Collected data:
import Summits.Ventures.HSemireg.MethodInstanceG6ThetaSecant
import Summits.HodgeConjecture.HodgeConjecture.Theorems.Ring2HabitatWeilComponentsRefereedFourfolds
import Literature.AlgebraicGeometry.Deligne1982.WeilClassesSquaresIsogenyClass
import HarnessLib

/-!
# Venture HSemireg — the g = 6 THETA-SECANT method instance read CELL BY CELL for abelian fourfolds: every component
# `(2, ℚ(√-d), δ)`, and the Weil FIELD (not `d`) is what matters (`63 = 3²·7`, `99 = 3²·11`)

HONEST FRAMING. Lean index of the computation cell `pub-hsemireg` (seat p8). Corollaries of
`MethodInstanceG6ThetaSecant.lean` (the VERDICT-G6 v1.0 V-4 METHOD INSTANCE on the split sixfold component) read in the Hodge summit's
CELL currency `WeilClassesComponent 2 d δ` (every member of the fourfold component with invariants `(2, ℚ(√-d), δ)`, `δ ∈ ℚˣ/Nm Kˣ` —
NON-SPLIT cells included) and re-indexed by the Weil FIELD: the theta-secant rows `m = 8, 10` have `ψ₀² = -63, -99`, i.e.
`K = ℚ(√-7), ℚ(√-11)`, and `WeilAlgebraicAll 2 (N²·d) ⟹ WeilAlgebraicAll 2 d` (`weilAlgebraicAll_of_sq_mul`: the Weil plane of `(A, φ)`
lies in that of `(A, N·φ)`). Under the SAME hypotheses as there — BY NAME `weilFamilyReach_hyperbolic` (refereed) and `PerfectComplexRankTransfer C`
(the venture's ASSUMPTION; F-1: kernel-linked to nothing), BY VALUE the theta-secant row with its certificate «rank 48 = bound 48» — the
cells `(2, ℚ(√-d), δ)` for `d ∈ {3, 15, 35, 7, 11}` and EVERY `δ` follow; for `d ∈ {7, 11, 15, 35}` and `δ` non-split these are cells of
the Hodge summit's HYPOTHESIS `WeilFourfoldResidualSq` (in print only as the PREPRINT [Markman2025SecantWeil] Cor. 1.6.1). Nothing here
says HC, HC_CM or HC_AV is proved; nothing is asserted about any explicit variety; theorems only (0 `def`, 0 `sorry`, no named fact).
The LEVEL-`N` form of the row is seat p11's `ladder_of_reach_of_perfectComplexRankTransfer_of_complex` (`AmplificationChainG2n.lean`);
at `N = 3` it is file 1's `weilSixfoldsSplit_and_fourfoldsAll_of_reach_of_perfectComplexRankTransfer_of_complex`, binder for binder.
References: [vanGeemen1994HodgeAV] 4.9, Lemma 5.2; [MoonenZarhin1998WeilClasses] §1; [Schoen1998HodgeWeilAddendum] §10;
[Markman2025SecantWeil] Cor. 1.6.1 (preprint); [BuchweitzFlenner2008HH] Prop. 6.4.4; [Deligne1982HodgeCycles] proof of Thm. 4.8.
-/

noncomputable section

open CategoryTheory AlgebraicGeometry
open Literature.AlgebraicGeometry.Motives Literature.AlgebraicGeometry.HodgeTheory
open Literature.AlgebraicGeometry.Deligne1982
open Literature.AlgebraicGeometry.KTheory
open Literature.AlgebraicTopology.SingularHomology
open Literature.AlgebraicGeometry.VanGeemen1994

namespace Summit.Ventures.HSemireg

open Summit.HodgeConjecture.HodgeConjecture
open Summit.HodgeConjecture.HodgeConjecture.WeilTypeLadder
open Summit.HodgeConjecture.HodgeConjecture.Cruxes.HodgeAbelianVarieties.EStepSecantInduction
open Summit.HodgeConjecture.HodgeConjecture.Ring2.Hypotheses
open Summit.HodgeConjecture.HodgeConjecture.Ring2.Habitat
open Summit.Ventures.HSemireg.GeneralStructure

/-! ## §1 The Weil plane depends only on `K`: descending a square factor of `d` -/

/-- **`WeilAlgebraicAll n (N²·d) ⟹ WeilAlgebraicAll n d`** (any `N`; `N = 0` is degenerate but harmless): for `(A, φ)` with
`φ ≫ φ = -d` the pair `(A, N·φ)` has `(N·φ)² = -(N²d)` and the Weil plane of `(A, φ, d)` lies in that of `(A, N·φ, N²d)` (tree:
`weilClassesOf_le_weilClassesOf_nsmul`), so the
hypothesis at `N²d` applies to every rational `(n,n)` class of the former. (Converse direction of the tree's `weilAlgebraicAll_sq_mul`, which
needs an isogeny; this direction is elementary.) [cite: vanGeemen1994HodgeAV, 4.9 and Lemma 5.2 (5)] [cite: MoonenZarhin1998WeilClasses, §1] -/
theorem weilAlgebraicAll_of_sq_mul {n N d : ℕ} (h : WeilAlgebraicAll n (N ^ 2 * d)) : WeilAlgebraicAll n d := by
  intro A φ hA hφ c hc hrat hhodge
  have hφ' : (N • φ) ≫ (N • φ) = -((N ^ 2 * d) • 𝟙 A) := by
    rw [Preadditive.nsmul_comp, Preadditive.comp_nsmul, hφ]
    simp only [smul_neg, smul_smul]
    congr 2
    ring
  exact h A (N • φ) hA hφ' c (weilClassesOf_le_weilClassesOf_nsmul A φ n d N hc) hrat hhodge

/-! ## §2 The theta-secant row read cell by cell (fourfolds), and by field -/

section Cells

variable {C : ChernCharacterBetti}

/-- **Every fourfold CELL `(2, ℚ(√-d), δ)` from ONE hyperbolic rank-class seed at level `3`** — split AND non-split `δ`: reach ∧
`PerfectComplexRankTransfer C` ∧ `HasHyperbolicSeedOn (rankObjClass C) 3 d` ⟹ `WeilClassesComponent 2 d δ` for every `δ ∈ ℚˣ/Nm Kˣ`
(the census's row currency). [cite: vanGeemen1994HodgeAV, Lemma 5.2 (3)] [cite: Schoen1998HodgeWeilAddendum, §10]
[cite: Markman2025SecantWeil, Cor. 1.6.1 (preprint)] [cite: Deligne1982HodgeCycles, proof of Thm. 4.8] -/
theorem weilClassesComponent_two_of_reach_of_perfectComplexRankTransfer_of_hyperbolicSeedOn_three
    (hF : weilFamilyReach_hyperbolic) (hT : PerfectComplexRankTransfer C) {d : ℕ} (hd : 0 < d)
    (hS : HasHyperbolicSeedOn (rankObjClass C) 3 d) (δ : weilNormResidueGroup d) : WeilClassesComponent 2 d δ :=
  weilClassesComponent_two_of_weilAlgebraicAll
    (weilAlgebraicAll_two_of_reach_of_perfectComplexRankTransfer_of_hyperbolicSeedOn_three hF hT hd hS) δ

/-- **… and for the field: a seed at level `3` for `ψ₀² = -(N²·d)` gives every `ℚ(√-d)` fourfold** (`WeilAlgebraicAll 2 d`) and every
cell `(2, ℚ(√-d), δ)`. For the theta-secant rows: `m = 8` (`ψ₀² = -63 = -(3²·7)`) ⟹ all `ℚ(√-7)`-Weil fourfolds; `m = 10`
(`-99 = -(3²·11)`) ⟹ all `ℚ(√-11)`-Weil fourfolds — under the hypotheses BY NAME / BY VALUE of `MethodInstanceG6ThetaSecant.lean`.
[cite: vanGeemen1994HodgeAV, 4.9 and Lemma 5.2] [cite: Markman2025SecantWeil, Cor. 1.6.1 (preprint)]
[cite: Deligne1982HodgeCycles, proof of Thm. 4.8] -/
theorem weilAlgebraicAll_two_of_reach_of_perfectComplexRankTransfer_of_hyperbolicSeedOn_three_sq_mul
    (hF : weilFamilyReach_hyperbolic) (hT : PerfectComplexRankTransfer C) {N d : ℕ} (hN : 0 < N) (hd : 0 < d)
    (hS : HasHyperbolicSeedOn (rankObjClass C) 3 (N ^ 2 * d)) :
    WeilAlgebraicAll 2 d ∧ ∀ δ : weilNormResidueGroup d, WeilClassesComponent 2 d δ := by
  have hNd : 0 < N ^ 2 * d := Nat.mul_pos (pow_pos hN 2) hd
  have h : WeilAlgebraicAll 2 d := weilAlgebraicAll_of_sq_mul
    (weilAlgebraicAll_two_of_reach_of_perfectComplexRankTransfer_of_hyperbolicSeedOn_three hF hT hNd hS)
  exact ⟨h, weilClassesComponent_two_of_weilAlgebraicAll h⟩

/-- **The theta-secant certificate row, CELL reading** — the numeral form of `MethodInstanceG6ThetaSecant.lean` §3
(`…_of_certificate`: the split CM sixfold anchor with `ψ₀² = -(N²·d)`, the Weil datum, the object `E` with its source `G`, the ONE numeral
`r₀` on both sides — `hr : r(P, ch E) = r₀`, `h2 : dim Ext²(G,G) ≤ r₀`, theta-secant `r₀ = 48` — `hext`, `hneg`, `h0`) ⟹ under
`weilFamilyReach_hyperbolic` and `PerfectComplexRankTransfer C`: the split `ℚ(√-(N²d))` sixfolds, ALL `ℚ(√-d)`-Weil FOURFOLDS
(`WeilAlgebraicAll 2 d`) and EVERY fourfold cell `(2, ℚ(√-d), δ)`. Rows of record: `(N, d) = (1,3), (1,15), (1,35), (3,7), (3,11)` for
`m = 2, 4, 6, 8, 10`. The cells with `d ∈ {7, 11, 15, 35}` and `δ` non-split are cells of the Hodge summit's hypothesis `WeilFourfoldResidualSq`
(in print only as a preprint); here they are CONDITIONAL on the named hypotheses — nothing is discharged.
[cite: Markman2025SecantWeil, Cor. 1.6.1 (preprint)] [cite: BuchweitzFlenner2008HH, Prop. 6.4.4] [cite: vanGeemen1994HodgeAV, Lemma 5.2]
[cite: Deligne1982HodgeCycles, proof of Thm. 4.8] -/
theorem weilCells_of_reach_of_perfectComplexRankTransfer_of_thetaSecantCertificate
    (hF : weilFamilyReach_hyperbolic) (hT : PerfectComplexRankTransfer C) {N d : ℕ} (hN : 0 < N) (hd : 0 < d)
    (P : AbelianVariety ℂ) (ψ₀ : P ⟶ P) (e : ProjectiveEmbedding P.X) (a : complexBetti (projectiveSpace e.n ℂ) 2)
    (hP : P.dim = 2 * 3) (hψ : ψ₀ ≫ ψ₀ = -((N ^ 2 * d) • 𝟙 P)) (ha : IsRationalClass a) (ha0 : a ≠ 0)
    (hhyp : IsHyperbolicWeilType P ψ₀ 3 (symmetrisedClass (N ^ 2 * d) P ψ₀ e a))
    (w : complexBetti P.X (2 * 3)) (hwW : w ∈ weilClassesOf P ψ₀ 3 (N ^ 2 * d)) (hwr : IsRationalClass w) (hw0 : w ≠ 0)
    (I : Finset ℕ) (hI : ∀ p : ℕ, 1 ≤ p → p ≤ 2 * 3 → p ∈ I) (E : CochainComplex P.X.left.Modules ℤ) (hE : IsBoundedVBComplex E)
    (q : ℚ) (c : ℕ → ℚ)
    (hch3 : chPerfect C P.X E hE.isFiniteLocallyFree 3 = ((q : ℚ) : ℂ) • cupPowTwo (symmetrisedClass (N ^ 2 * d) P ψ₀ e a) 3 + w)
    (hchp : ∀ p ∈ I, p ≠ 3 →
      chPerfect C P.X E hE.isFiniteLocallyFree p = ((c p : ℚ) : ℂ) • cupPowTwo (symmetrisedClass (N ^ 2 * d) P ψ₀ e a) p)
    (r₀ : ℕ) (hr : contractionRank P (fun p ↦ chPerfect C P.X E hE.isFiniteLocallyFree p) = r₀)
    {Y₀ : SchemeOver ℂ} (G : CochainComplex Y₀.left.Modules ℤ)
    (hext : ∀ n : ℤ, n ≤ 2 → extRank P.X E n = extRank Y₀ G n)
    (hneg : ∀ k : ℤ, k < 0 → extRank Y₀ G k = 0) (h0 : extRank Y₀ G 0 = 1) (h2 : extRank Y₀ G 2 ≤ r₀) :
    Stubs.WeilAlgebraicSplitHyperplane 3 (N ^ 2 * d) ∧ WeilAlgebraicAll 2 d ∧ ∀ δ : weilNormResidueGroup d, WeilClassesComponent 2 d δ := by
  have hNd : 0 < N ^ 2 * d := Nat.mul_pos (pow_pos hN 2) hd
  obtain ⟨hsix, hfour⟩ := weilSixfoldsSplit_and_fourfoldsAll_of_reach_of_perfectComplexRankTransfer_of_certificate hF hT hNd P ψ₀ e a
    hP hψ ha ha0 hhyp w hwW hwr hw0 I hI E hE q c hch3 hchp r₀ hr G hext hneg h0 h2
  have h : WeilAlgebraicAll 2 d := weilAlgebraicAll_of_sq_mul hfour
  exact ⟨hsix, h, weilClassesComponent_two_of_weilAlgebraicAll h⟩

end Cells

/-! ## Audit: nothing is decided here
KERNEL: §1 (square descent of `WeilAlgebraicAll`, elementary), §2 (compositions with `MethodInstanceG6ThetaSecant.lean` and the Hodge summit's
`weilClassesComponent_two_of_weilAlgebraicAll`). BY NAME: `weilFamilyReach_hyperbolic`, `PerfectComplexRankTransfer C`. BY VALUE: the
theta-secant row. Not here: any non-split SIXFOLD cell (VERDICT-G6: «NO-in-families-tried», candidates 0); HC_CM; `σ ∘ ob = ⌟ch`. -/

end Summit.Ventures.HSemireg

end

▶ _Your objective_
Your reply is to repeat, unchanged, the lines above running from the one with "(hP : P.dim" up to and including the one with "(hchp : ∀ p ∈ I, p ≠ 3 →".

▶ _Written solution_
    (hP : P.dim = 2 * 3) (hψ : ψ₀ ≫ ψ₀ = -((N ^ 2 * d) • 𝟙 P)) (ha : IsRationalClass a) (ha0 : a ≠ 0)
    (hhyp : IsHyperbolicWeilType P ψ₀ 3 (symmetrisedClass (N ^ 2 * d) P ψ₀ e a))
    (w : complexBetti P.X (2 * 3)) (hwW : w ∈ weilClassesOf P ψ₀ 3 (N ^ 2 * d)) (hwr : IsRationalClass w) (hw0 : w ≠ 0)
    (I : Finset ℕ) (hI : ∀ p : ℕ, 1 ≤ p → p ≤ 2 * 3 → p ∈ I) (E : CochainComplex P.X.left.Modules ℤ) (hE : IsBoundedVBComplex E)
    (q : ℚ) (c : ℕ → ℚ)
    (hch3 : chPerfect C P.X E hE.isFiniteLocallyFree 3 = ((q : ℚ) : ℂ) • cupPowTwo (symmetrisedClass (N ^ 2 * d) P ψ₀ e a) 3 + w)
    (hchp : ∀ p ∈ I, p ≠ 3 →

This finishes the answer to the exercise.